Stored data
import Mathlib
import Summits.NavierStokesRegularity.NavierStokesRegularity.Theorems.SubOnsagerCeilingSideBranchParkingReduction
import Summits.NavierStokesRegularity.NavierStokesRegularity.Theorems.SubOnsagerCeilingSideBranchThresholdStep
import HarnessLib

/-!
# Route SubOnsagerCeiling — the transiting modes of `α_SB` RELAX in the TRUE dynamics (no ceiling),
# uniformly in small viscosity (helper file for item stmt-NavierStokesRegularity-25507 `OrthantTailCeiling`;
# `--supports`; def-free)

Unconditional packaging of brick «R-B» (`sideBranch_block_transit_relax`, p826753).  That theorem needs a cap
`Z` on the dead-end pockets; in the reductions of this lineage the cap came from the ASSUMED ceiling.  But a
cap is available in the TRUE dynamics: every finite block of the non-negative `α_SB` lattice only loses energy
(`sideBranch_block_antitone`, p824157), so from a one-shell datum of energy `E₀` every pocket obeys
`½z_j(t)² ≤ B_j(t) ≤ B_j(0) = E₀`, i.e. `z_j ≤ √(2E₀)`.  Hence:

* `sideBranch_pocket_le_of_energy` — along a regular `ν`-viscous solution from a one-shell datum that is
  non-negative on the shells `≥ 0`: `z_j(t) ≤ √(2E₀)` for every shell `j` and `t ∈ [0,s]`;
* **`sideBranch_transit_relax`** — ANOMALOUS RELAXATION OF THE TRANSITING MODES (true dynamics): for every
  one-shell datum `X₀` with `X₀ 0, X₀ 1, X₀ 2 ≥ 0`, `X₀ 3 = 0`, every depth `K` and level `ρ > 0`
  there are `T₀ > 0` and `ν₀ > 0` (before the solution) such that along EVERY regular `ν`-viscous solution
  (`0 < ν ≤ ν₀`) of `α_SB` on `[0,s]` from `X₀` that is non-negative on the shells `≥ 1`:
  `x_k(u) ≤ ρ` and `s_k(u) ≤ ρ` for all `k ≤ K`, `u ∈ [T₀, s]`.  No ceiling, no other hypothesis.

So whatever energy a finite block of `α_SB` still holds at late times sits in its dead-end pockets — the
positive half («anomalous relaxation survives the side drain») of the dichotomy behind the aside cruxes
`OrthantTailCeiling` / `ForwardTailCeiling`; the other half (how much the pockets hold — the occupation /
parking bound, `…SideBranchOccupationHorizon.lean`) is open.  Compare Barbato–Flandoli–Morandin 2011, Thm. 6
(uniform energy relaxation for the bare Katz–Pavlović chain).

HONEST FRAMING: elementary real analysis of a Tao-type MODEL lattice ODE (route SubOnsagerCeiling, rung
TL-M2Break); nothing bears on Navier–Stokes regularity; no crux is settled here.
[cite: Tao2016AveragedNS, §4 (4.2)–(4.3)]; Katz–Pavlović couplings: [cite: BarbatoMorandinRomito2011, §2].
-/

noncomputable section

-- the sub-problem namespace `NavierStokesRegularity.NavierStokesRegularity` is the tree's layout (D-0017)
set_option linter.dupNamespace false

namespace Summit.NavierStokesRegularity.NavierStokesRegularity.Theorems.SubOnsagerCeiling

open Set
open Literature.Analysis.FluidPDE.TaoCascade

section Solution

variable {ε₀ ν s : ℝ} {X : Fin 4 → ℤ → ℝ → ℝ} {X₀ : Fin 4 → ℝ}

/-- **Pockets are capped by the datum energy (true dynamics).** Along a regular solution of the `ν`-viscous
`α_SB` lattice on `[0,s]` (`ν ≥ 0`) from the one-shell datum `X₀`, no shells below `0`, non-negative on the
shells `≥ 0`: `z_j(t) ≤ √(2E₀)` for every `j` and `t ∈ [0,s]` (`½z_j² ≤ B_j(t) ≤ B_j(0) = E₀`). [this file] -/
theorem sideBranch_pocket_le_of_energy (hε : 0 < ε₀) (hν : 0 ≤ ν)
    (hinit : ∀ (i : Fin 4) (k : ℤ), X i k 0 = if k = 0 then X₀ i else 0)
    (hlow : ∀ (i : Fin 4) (k : ℤ), k < 0 → ∀ t : ℝ, X i k t = 0)
    (hder : ∀ (i : Fin 4) (k : ℤ), ∀ t ∈ Icc (0 : ℝ) s, HasDerivWithinAt (X i k)
      (quadTerm ε₀ sideBranchTable X i k t - ν * (1 + ε₀) ^ ((2 : ℝ) * k) * X i k t)
      (Icc (0 : ℝ) s) t)
    (hpos : ∀ t ∈ Icc (0 : ℝ) s, ∀ (i : Fin 4) (k : ℤ), 0 ≤ k → 0 ≤ X i k t)
    {t : ℝ} (ht : t ∈ Icc (0 : ℝ) s) (j : ℤ) :
    X 2 j t ≤ Real.sqrt (2 * ∑ i : Fin 4, (1 / 2 : ℝ) * X₀ i ^ 2) := by
  rcases lt_or_ge j 0 with hj | hj
  · rw [hlow 2 j hj t]; exact Real.sqrt_nonneg _
  · obtain ⟨n, rfl⟩ := Int.eq_ofNat_of_zero_le hj
    have hanti := sideBranch_block_antitone hε hν hlow hder hpos n le_rfl ht.1 ht.2
    -- the block `0..n` at time `0` holds `E₀`
    have hB0 : (∑ k ∈ Finset.range (n + 1), ∑ i : Fin 4, (1 / 2 : ℝ) * X i (k : ℤ) 0 ^ 2) =
        ∑ i : Fin 4, (1 / 2 : ℝ) * X₀ i ^ 2 := by
      rw [Finset.sum_range_succ']
      have h1 : ∀ k : ℕ, (∑ i : Fin 4, (1 / 2 : ℝ) * X i ((k + 1 : ℕ) : ℤ) 0 ^ 2) = 0 := fun k =>
        Finset.sum_eq_zero fun i _ => by
          rw [hinit, if_neg (by push_cast; omega)]
          ring
      simp only [h1, Finset.sum_const_zero, zero_add]
      refine Finset.sum_congr rfl fun i _ => ?_
      rw [hinit, if_pos (by simp)]
    rw [hB0] at hanti
    -- the pocket at shell `n` is one term of the block at time `t`
    have hshell : (∑ i : Fin 4, (1 / 2 : ℝ) * X i (n : ℤ) t ^ 2) ≤
        ∑ k ∈ Finset.range (n + 1), ∑ i : Fin 4, (1 / 2 : ℝ) * X i (k : ℤ) t ^ 2 :=
      Finset.single_le_sum (f := fun k : ℕ => ∑ i : Fin 4, (1 / 2 : ℝ) * X i (k : ℤ) t ^ 2)
        (fun k _ => Finset.sum_nonneg fun i _ => by positivity) (Finset.self_mem_range_succ n)
    have hz : (1 / 2 : ℝ) * X 2 (n : ℤ) t ^ 2 ≤ ∑ i : Fin 4, (1 / 2 : ℝ) * X i (n : ℤ) t ^ 2 :=
      Finset.single_le_sum (f := fun i => (1 / 2 : ℝ) * X i (n : ℤ) t ^ 2)
        (fun i _ => by positivity) (Finset.mem_univ 2)
    have h5 : X 2 (n : ℤ) t ^ 2 ≤ 2 * ∑ i : Fin 4, (1 / 2 : ℝ) * X₀ i ^ 2 := by linarith
    calc X 2 (n : ℤ) t ≤ |X 2 (n : ℤ) t| := le_abs_self _
      _ = Real.sqrt (X 2 (n : ℤ) t ^ 2) := (Real.sqrt_sq_eq_abs _).symm
      _ ≤ Real.sqrt (2 * ∑ i : Fin 4, (1 / 2 : ℝ) * X₀ i ^ 2) := Real.sqrt_le_sqrt h5

end Solution

/-- **ANOMALOUS RELAXATION OF THE TRANSITING MODES OF `α_SB` (true dynamics, `ν`-uniform).**  For every
one-shell datum `X₀` with `X₀ 0, X₀ 1, X₀ 2 ≥ 0`, `X₀ 3 = 0` (energy `E₀`), every depth `K` and every level
`ρ > 0` there are `T₀ > 0` and `ν₀ > 0` such that: along every regular solution of the `ν`-viscous `α_SB`
lattice on `[0,s]` with `0 < ν ≤ ν₀` from `X₀` (one-shell datum, no shells below `0`, continuous modes, exact
equation within `[0,s]`) that is non-negative on the shells `≥ 1`, **`x_k(u) ≤ ρ` and `s_k(u) ≤ ρ` for all
`k ≤ K` and `u ∈ [T₀, s]`**.  (Pocket cap `√(2E₀)` from `sideBranch_pocket_le_of_energy`, signs on shell `0`
from the datum, then `sideBranch_block_transit_relax`.)  MODEL lattice only. [this file] -/
theorem sideBranch_transit_relax {ε₀ : ℝ} (hε : 0 < ε₀) {X₀ : Fin 4 → ℝ} (hX0 : 0 ≤ X₀ 0)
    (hX1 : 0 ≤ X₀ 1) (hX2 : 0 ≤ X₀ 2) (hX3 : X₀ 3 = 0) (K : ℕ) {ρ : ℝ} (hρ : 0 < ρ) :
    ∃ T₀ : ℝ, 0 < T₀ ∧ ∃ ν₀ : ℝ, 0 < ν₀ ∧
      ∀ ν : ℝ, 0 < ν → ν ≤ ν₀ → ∀ (s : ℝ) (X : Fin 4 → ℤ → ℝ → ℝ),
        (∀ (i : Fin 4) (k : ℤ), X i k 0 = if k = 0 then X₀ i else 0) →
        (∀ (i : Fin 4) (k : ℤ), k < 0 → ∀ t : ℝ, X i k t = 0) →
        (∀ (i : Fin 4) (k : ℤ), Continuous (X i k)) →
        (∀ (i : Fin 4) (k : ℤ), ∀ t ∈ Icc (0 : ℝ) s, HasDerivWithinAt (X i k)
          (quadTerm ε₀ sideBranchTable X i k t - ν * (1 + ε₀) ^ ((2 : ℝ) * k) * X i k t)
          (Icc (0 : ℝ) s) t) →
        (∀ t ∈ Icc (0 : ℝ) s, ∀ (i : Fin 4) (k : ℤ), 1 ≤ k → 0 ≤ X i k t) →
        ∀ u ∈ Icc T₀ s, ∀ k : ℕ, k ≤ K → X 0 (k : ℤ) u ≤ ρ ∧ X 1 (k : ℤ) u ≤ ρ := by
  set E₀ : ℝ := ∑ i : Fin 4, (1 / 2 : ℝ) * X₀ i ^ 2 with hE₀def
  set Z : ℝ := Real.sqrt (2 * E₀) + 1 with hZdef
  have hZ : 0 < Z := by have := Real.sqrt_nonneg (2 * E₀); rw [hZdef]; linarith
  obtain ⟨T₀, hT₀, ν₀, hν₀, hblock⟩ := sideBranch_block_transit_relax hε hZ K hρ
  refine ⟨T₀, hT₀, ν₀, hν₀, fun ν hν hνle s X hinit hlow hcont hder hpos u hu k hk => ?_⟩
  -- signs on every shell `≥ 0`
  have hx00 : 0 ≤ X 0 0 0 := by rw [hinit 0 0]; simpa using hX0
  have hs00 : 0 ≤ X 1 0 0 := by rw [hinit 1 0]; simpa using hX1
  have hz00 : 0 ≤ X 2 0 0 := by rw [hinit 2 0]; simpa using hX2
  have hw0 : ∀ j : ℤ, X 3 j 0 = 0 := by
    intro j; rw [hinit 3 j]; by_cases hj : j = 0 <;> simp [hj, hX3]
  have hposAll : ∀ t ∈ Icc (0 : ℝ) s, ∀ (i : Fin 4) (j : ℤ), 0 ≤ j → 0 ≤ X i j t := by
    intro t ht i j hj
    rcases lt_or_eq_of_le hj with hj1 | hj0
    · exact hpos t ht i j (by omega)
    · subst hj0
      fin_cases i
      · exact sideBranch_chain_zero_nonneg hlow hcont hder hx00 ht
      · exact sideBranch_side_zero_nonneg hε hcont hder hs00 ht
      · exact sideBranch_pocket_zero_nonneg hε hder hz00 ht
      · exact (sideBranch_idle_eq_zero hder 0 (hw0 0) ht).symm.le
  -- the pocket cap from the energy
  have hcap : ∀ t ∈ Icc (0 : ℝ) s, ∀ j : ℤ, X 2 j t ≤ Z := by
    intro t ht j
    have h1 := sideBranch_pocket_le_of_energy hε hν.le hinit hlow hder hposAll ht j
    rw [hZdef]; linarith
  exact hblock ν hν hνle s X hlow hder hposAll hcap u hu k hk

end Summit.NavierStokesRegularity.NavierStokesRegularity.Theorems.SubOnsagerCeiling

end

**What the task asks**
Set down, exactly as they appear above, all lines from the one that has "(hX0 : 0 ≤ X₀ 0)" down to the one that has "ℤ) u ≤ ρ := by", including those two and no others.

**The completed task**
theorem sideBranch_transit_relax {ε₀ : ℝ} (hε : 0 < ε₀) {X₀ : Fin 4 → ℝ} (hX0 : 0 ≤ X₀ 0)
    (hX1 : 0 ≤ X₀ 1) (hX2 : 0 ≤ X₀ 2) (hX3 : X₀ 3 = 0) (K : ℕ) {ρ : ℝ} (hρ : 0 < ρ) :
    ∃ T₀ : ℝ, 0 < T₀ ∧ ∃ ν₀ : ℝ, 0 < ν₀ ∧
      ∀ ν : ℝ, 0 < ν → ν ≤ ν₀ → ∀ (s : ℝ) (X : Fin 4 → ℤ → ℝ → ℝ),
        (∀ (i : Fin 4) (k : ℤ), X i k 0 = if k = 0 then X₀ i else 0) →
        (∀ (i : Fin 4) (k : ℤ), k < 0 → ∀ t : ℝ, X i k t = 0) →
        (∀ (i : Fin 4) (k : ℤ), Continuous (X i k)) →
        (∀ (i : Fin 4) (k : ℤ), ∀ t ∈ Icc (0 : ℝ) s, HasDerivWithinAt (X i k)
          (quadTerm ε₀ sideBranchTable X i k t - ν * (1 + ε₀) ^ ((2 : ℝ) * k) * X i k t)
          (Icc (0 : ℝ) s) t) →
        (∀ t ∈ Icc (0 : ℝ) s, ∀ (i : Fin 4) (k : ℤ), 1 ≤ k → 0 ≤ X i k t) →
        ∀ u ∈ Icc T₀ s, ∀ k : ℕ, k ≤ K → X 0 (k : ℤ) u ≤ ρ ∧ X 1 (k : ℤ) u ≤ ρ := by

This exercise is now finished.